Retype the data exactly, leaving nothing out.

• • • •

import Mathlib
import HarnessLib

/-!
# `∑_{odd ν} 1/ν² = π²/8` as an upper bound for the odd partial sums (route EtaLeadingQuarter,
item `EtaLeadingSecondMoment`, stmt-RiemannHypothesis-21791; BRIEF-L18-K1 §1)

The leading constant `1/4` of `EtaLeadingSecondMoment` is `(2/π²)·∑_{ν odd} 1/ν² = (2/π²)(π²/8)`:
the diagonal of the dual main term `2|∑_{odd ν ≤ 2y} ν^{−1/2+it}|²` weighted by the zero density.
Here: `hasSum_odd_inv_sq` (`∑_{k} 1/(2k+1)² = π²/8`, from Mathlib's `hasSum_zeta_two` by the
even/odd split) and the finite upper bound `sum_odd_inv_sq_le` used by the diagonal estimate.
RH-free; nothing here bears on the truth of RH.
-/

noncomputable section

open Finset
open scoped Real

set_option linter.dupNamespace false  -- the mandated namespace repeats `RiemannHypothesis`

namespace Summit.RiemannHypothesis.RiemannHypothesis.Theorems.EtaLeadingQuarter.EtaTrial

/-- `∑_{k≥0} 1/(2k+1)² = π²/8`. [folklore] -/
theorem hasSum_odd_inv_sq :
    HasSum (fun k : ℕ ↦ (1 : ℝ) / ((2 * k + 1 : ℕ) : ℝ) ^ 2) (π ^ 2 / 8) := by
  have hall := hasSum_zeta_two
  -- even part: `∑ 1/(2k)² = π²/24`
  have heven : HasSum (fun k : ℕ ↦ (1 : ℝ) / ((2 * k : ℕ) : ℝ) ^ 2) (π ^ 2 / 24) := by
    have h := hall.mul_left (1 / 4)
    have e : (fun k : ℕ ↦ (1 : ℝ) / ((2 * k : ℕ) : ℝ) ^ 2) = fun k : ℕ ↦ 1 / 4 * (1 / (k : ℝ) ^ 2) := by
      funext k
      push_cast
      rcases Nat.eq_zero_or_pos k with hk | hk
      · subst hk; simp
      · have : (k : ℝ) ≠ 0 := by exact_mod_cast hk.ne'
        field_simp
        ring
    rw [e, show (π ^ 2 / 24 : ℝ) = 1 / 4 * (π ^ 2 / 6) by ring]
    exact h
  -- odd part is summable
  have hodd_summ : Summable fun k : ℕ ↦ (1 : ℝ) / ((2 * k + 1 : ℕ) : ℝ) ^ 2 :=
    hall.summable.comp_injective
      ((add_left_injective 1).comp (mul_right_injective₀ (two_ne_zero' ℕ)))
  obtain ⟨S, hS⟩ := hodd_summ
  have htot : HasSum (fun n : ℕ ↦ (1 : ℝ) / (n : ℝ) ^ 2) (π ^ 2 / 24 + S) :=
    HasSum.even_add_odd heven hS
  have hS' : S = π ^ 2 / 8 := by
    have := hall.unique htot
    linarith
  rwa [hS'] at hS

/-- **`∑_{odd ν ≤ V} 1/ν² ≤ π²/8`.** [folklore] -/
theorem sum_odd_inv_sq_le (V : ℕ) :
    ∑ ν ∈ (Finset.Icc 1 V).filter (fun ν ↦ ¬Even ν), (1 : ℝ) / (ν : ℝ) ^ 2 ≤ π ^ 2 / 8 := by
  classical
  -- reindex the odd `ν ≤ V` as `ν = 2k+1`, `k < (V+1)/2`
  have himage : (Finset.Icc 1 V).filter (fun ν ↦ ¬Even ν) =
      (Finset.range ((V + 1) / 2)).image (fun k ↦ 2 * k + 1) := by
    ext ν
    simp only [Finset.mem_filter, Finset.mem_Icc, Finset.mem_image, Finset.mem_range,
      Nat.not_even_iff_odd]
    constructor
    · rintro ⟨⟨h1, h2⟩, ⟨k, hk⟩⟩
      exact ⟨k, by omega, by omega⟩
    · rintro ⟨k, hk, rfl⟩
      exact ⟨⟨by omega, by omega⟩, ⟨k, rfl⟩⟩
  have hinj : Set.InjOn (fun k : ℕ ↦ 2 * k + 1) ↑(Finset.range ((V + 1) / 2)) :=
    fun a _ b _ h ↦ by simpa using h
  rw [himage, Finset.sum_image hinj]
  have h := hasSum_odd_inv_sq
  have hnn : ∀ k : ℕ, 0 ≤ (1 : ℝ) / ((2 * k + 1 : ℕ) : ℝ) ^ 2 := fun k ↦ by positivity
  have hle := sum_le_hasSum (Finset.range ((V + 1) / 2)) (fun k _ ↦ hnn k) h
  refine le_trans (le_of_eq ?_) hle
  refine Finset.sum_congr rfl fun k _ ↦ ?_
  push_cast
  ring

end Summit.RiemannHypothesis.RiemannHypothesis.Theorems.EtaLeadingQuarter.EtaTrial

end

• • • •

WRITTEN ANSWER.
import Mathlib
import HarnessLib

/-!
# `∑_{odd ν} 1/ν² = π²/8` as an upper bound for the odd partial sums (route EtaLeadingQuarter,
item `EtaLeadingSecondMoment`, stmt-RiemannHypothesis-21791; BRIEF-L18-K1 §1)

The leading constant `1/4` of `EtaLeadingSecondMoment` is `(2/π²)·∑_{ν odd} 1/ν² = (2/π²)(π²/8)`:
the diagonal of the dual main term `2|∑_{odd ν ≤ 2y} ν^{−1/2+it}|²` weighted by the zero density.
Here: `hasSum_odd_inv_sq` (`∑_{k} 1/(2k+1)² = π²/8`, from Mathlib's `hasSum_zeta_two` by the
even/odd split) and the finite upper bound `sum_odd_inv_sq_le` used by the diagonal estimate.
RH-free; nothing here bears on the truth of RH.
-/

noncomputable section

open Finset
open scoped Real

set_option linter.dupNamespace false  -- the mandated namespace repeats `RiemannHypothesis`

namespace Summit.RiemannHypothesis.RiemannHypothesis.Theorems.EtaLeadingQuarter.EtaTrial

/-- `∑_{k≥0} 1/(2k+1)² = π²/8`. [folklore] -/
theorem hasSum_odd_inv_sq :
    HasSum (fun k : ℕ ↦ (1 : ℝ) / ((2 * k + 1 : ℕ) : ℝ) ^ 2) (π ^ 2 / 8) := by
  have hall := hasSum_zeta_two
  -- even part: `∑ 1/(2k)² = π²/24`
  have heven : HasSum (fun k : ℕ ↦ (1 : ℝ) / ((2 * k : ℕ) : ℝ) ^ 2) (π ^ 2 / 24) := by
    have h := hall.mul_left (1 / 4)
    have e : (fun k : ℕ ↦ (1 : ℝ) / ((2 * k : ℕ) : ℝ) ^ 2) = fun k : ℕ ↦ 1 / 4 * (1 / (k : ℝ) ^ 2) := by
      funext k
      push_cast
      rcases Nat.eq_zero_or_pos k with hk | hk
      · subst hk; simp
      · have : (k : ℝ) ≠ 0 := by exact_mod_cast hk.ne'
        field_simp
        ring
    rw [e, show (π ^ 2 / 24 : ℝ) = 1 / 4 * (π ^ 2 / 6) by ring]
    exact h
  -- odd part is summable
  have hodd_summ : Summable fun k : ℕ ↦ (1 : ℝ) / ((2 * k + 1 : ℕ) : ℝ) ^ 2 :=
    hall.summable.comp_injective
      ((add_left_injective 1).comp (mul_right_injective₀ (two_ne_zero' ℕ)))
  obtain ⟨S, hS⟩ := hodd_summ
  have htot : HasSum (fun n : ℕ ↦ (1 : ℝ) / (n : ℝ) ^ 2) (π ^ 2 / 24 + S) :=
    HasSum.even_add_odd heven hS
  have hS' : S = π ^ 2 / 8 := by
    have := hall.unique htot
    linarith
  rwa [hS'] at hS

/-- **`∑_{odd ν ≤ V} 1/ν² ≤ π²/8`.** [folklore] -/
theorem sum_odd_inv_sq_le (V : ℕ) :
    ∑ ν ∈ (Finset.Icc 1 V).filter (fun ν ↦ ¬Even ν), (1 : ℝ) / (ν : ℝ) ^ 2 ≤ π ^ 2 / 8 := by
  classical
  -- reindex the odd `ν ≤ V` as `ν = 2k+1`, `k < (V+1)/2`
  have himage : (Finset.Icc 1 V).filter (fun ν ↦ ¬Even ν) =
      (Finset.range ((V + 1) / 2)).image (fun k ↦ 2 * k + 1) := by
    ext ν
    simp only [Finset.mem_filter, Finset.mem_Icc, Finset.mem_image, Finset.mem_range,
      Nat.not_even_iff_odd]
    constructor
    · rintro ⟨⟨h1, h2⟩, ⟨k, hk⟩⟩
      exact ⟨k, by omega, by omega⟩
    · rintro ⟨k, hk, rfl⟩
      exact ⟨⟨by omega, by omega⟩, ⟨k, rfl⟩⟩
  have hinj : Set.InjOn (fun k : ℕ ↦ 2 * k + 1) ↑(Finset.range ((V + 1) / 2)) :=
    fun a _ b _ h ↦ by simpa using h
  rw [himage, Finset.sum_image hinj]
  have h := hasSum_odd_inv_sq
  have hnn : ∀ k : ℕ, 0 ≤ (1 : ℝ) / ((2 * k + 1 : ℕ) : ℝ) ^ 2 := fun k ↦ by positivity
  have hle := sum_le_hasSum (Finset.range ((V + 1) / 2)) (fun k _ ↦ hnn k) h
  refine le_trans (le_of_eq ?_) hle
  refine Finset.sum_congr rfl fun k _ ↦ ?_
  push_cast
  ring

end Summit.RiemannHypothesis.RiemannHypothesis.Theorems.EtaLeadingQuarter.EtaTrial

end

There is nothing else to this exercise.